Which lines have the string "theorem"? Copy all of them from the entries below.

** EXTRACTED ENTRIES **
|---|
/-- By linearity: if for *every* `g` two distinct positions with equal letters of `w` lie in one
column of `g T_λ`, then `a_w · z · b_λ = 0` for all `z`.
[cite: FultonHarrisGTM129, Lemma 4.23 (1)] -/
theorem stabSymmetrizer_mul_mul_colAntisymmetrizer_eq_zero {lam : Nat.Partition n} {w : Word N n}
    (h : ∀ g : Equiv.Perm (Fin n), ∃ x y : Fin n,
      x ≠ y ∧ w x = w y ∧ lam.colOf (g⁻¹ x) = lam.colOf (g⁻¹ y))
    (z : MonoidAlgebra ℂ (Equiv.Perm (Fin n))) :
    stabSymmetrizer w * z * colAntisymmetrizer ℂ lam = 0 := by
  induction z using MonoidAlgebra.induction_on with
  | hM g =>
    obtain ⟨x, y, hxy, hw, hcol⟩ := h g
    exact stabSymmetrizer_mul_of_mul_colAntisymmetrizer_eq_zero hxy hw hcol
  | hadd p q hp hq => rw [mul_add, add_mul, hp, hq, add_zero]
  | hsmul r p hp => rw [mul_smul_comm, smul_mul_assoc, hp, smul_zero]

/-! ### The majorisation property -/

/-- **Majorisation property of the isotypic projectors** (CVZ Rem. 3.33; Fulton, *Young Tableaux*
§8.2): if `(P_λ)_{w,w} ≠ 0` then for every `a` the number of positions of `w` with letter `< a` is
at most the number of boxes in the first `a` rows of `λ`, i.e. `λ₁ + ⋯ + λ_a`; in particular the
type of `w` is dominated by `λ`. Proof: `(P_λ)_{w,w} ≠ 0` gives a nonzero `Stab(w)`-invariant in
`S^λ`, hence `a_w z b_λ ≠ 0` for some `z`, hence some `g` with no two equal letters of `w ∘ g` in a
column of `T_λ` (the engine), and a column-strict word is dominated (`lowCount_le_of_isColStrict`).
[cite: ChristandlVranaZuiddam2023, Rem. 3.33] -/
theorem card_filter_lt_le_of_wordIsotypicMatrix_diag_ne_zero {lam : Nat.Partition n} {w : Word N n}
    (h : wordIsotypicMatrix N n lam w w ≠ 0) (a : ℕ) :
    (Finset.univ.filter fun p => (w p : ℕ) < a).card ≤
      (Finset.univ.filter fun j => lam.rowOf j < a).card := by
  classical
  -- the character sum over the stabiliser is nonzero
  have hsum : ∑ σ ∈ stabFinset w, spechtCharacter ℂ lam σ ≠ 0 := by
    intro h0
    apply h
    rw [wordIsotypicMatrix_diag_eq, h0, mul_zero]
  obtain ⟨z, hz⟩ := exists_stabSymmetrizer_mul_mul_colAntisymmetrizer_ne_zero lam w hsum
  -- some `g` has no bad pair
  obtain ⟨g, hg⟩ : ∃ g : Equiv.Perm (Fin n), ∀ x y : Fin n,
      x ≠ y → w x = w y → lam.colOf (g⁻¹ x) ≠ lam.colOf (g⁻¹ y) := by
    by_contra hne
    push Not at hne
    exact hz (stabSymmetrizer_mul_mul_colAntisymmetrizer_eq_zero hne z)
  -- the word `j ↦ w (g j)` is column-strict for `λ`
  have hI : IsColStrict lam (fun j => w (g j)) := by
    intro j j' hc hr
    by_contra hjj'
    exact hg (g j) (g j') (g.injective.ne hjj') hr (by simpa using hc)
  have hcount : lowCount (fun j => w (g j)) a =
      (Finset.univ.filter fun p => (w p : ℕ) < a).card := by
    unfold lowCount
    exact Finset.card_equiv g fun j => by simp
  rw [← hcount]
  exact lowCount_le_of_isColStrict lam hI a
|---|
** RESPONSE TO THE EXERCISE **
theorem stabSymmetrizer_mul_mul_colAntisymmetrizer_eq_zero {lam : Nat.Partition n} {w : Word N n}
theorem card_filter_lt_le_of_wordIsotypicMatrix_diag_ne_zero {lam : Nat.Partition n} {w : Word N n}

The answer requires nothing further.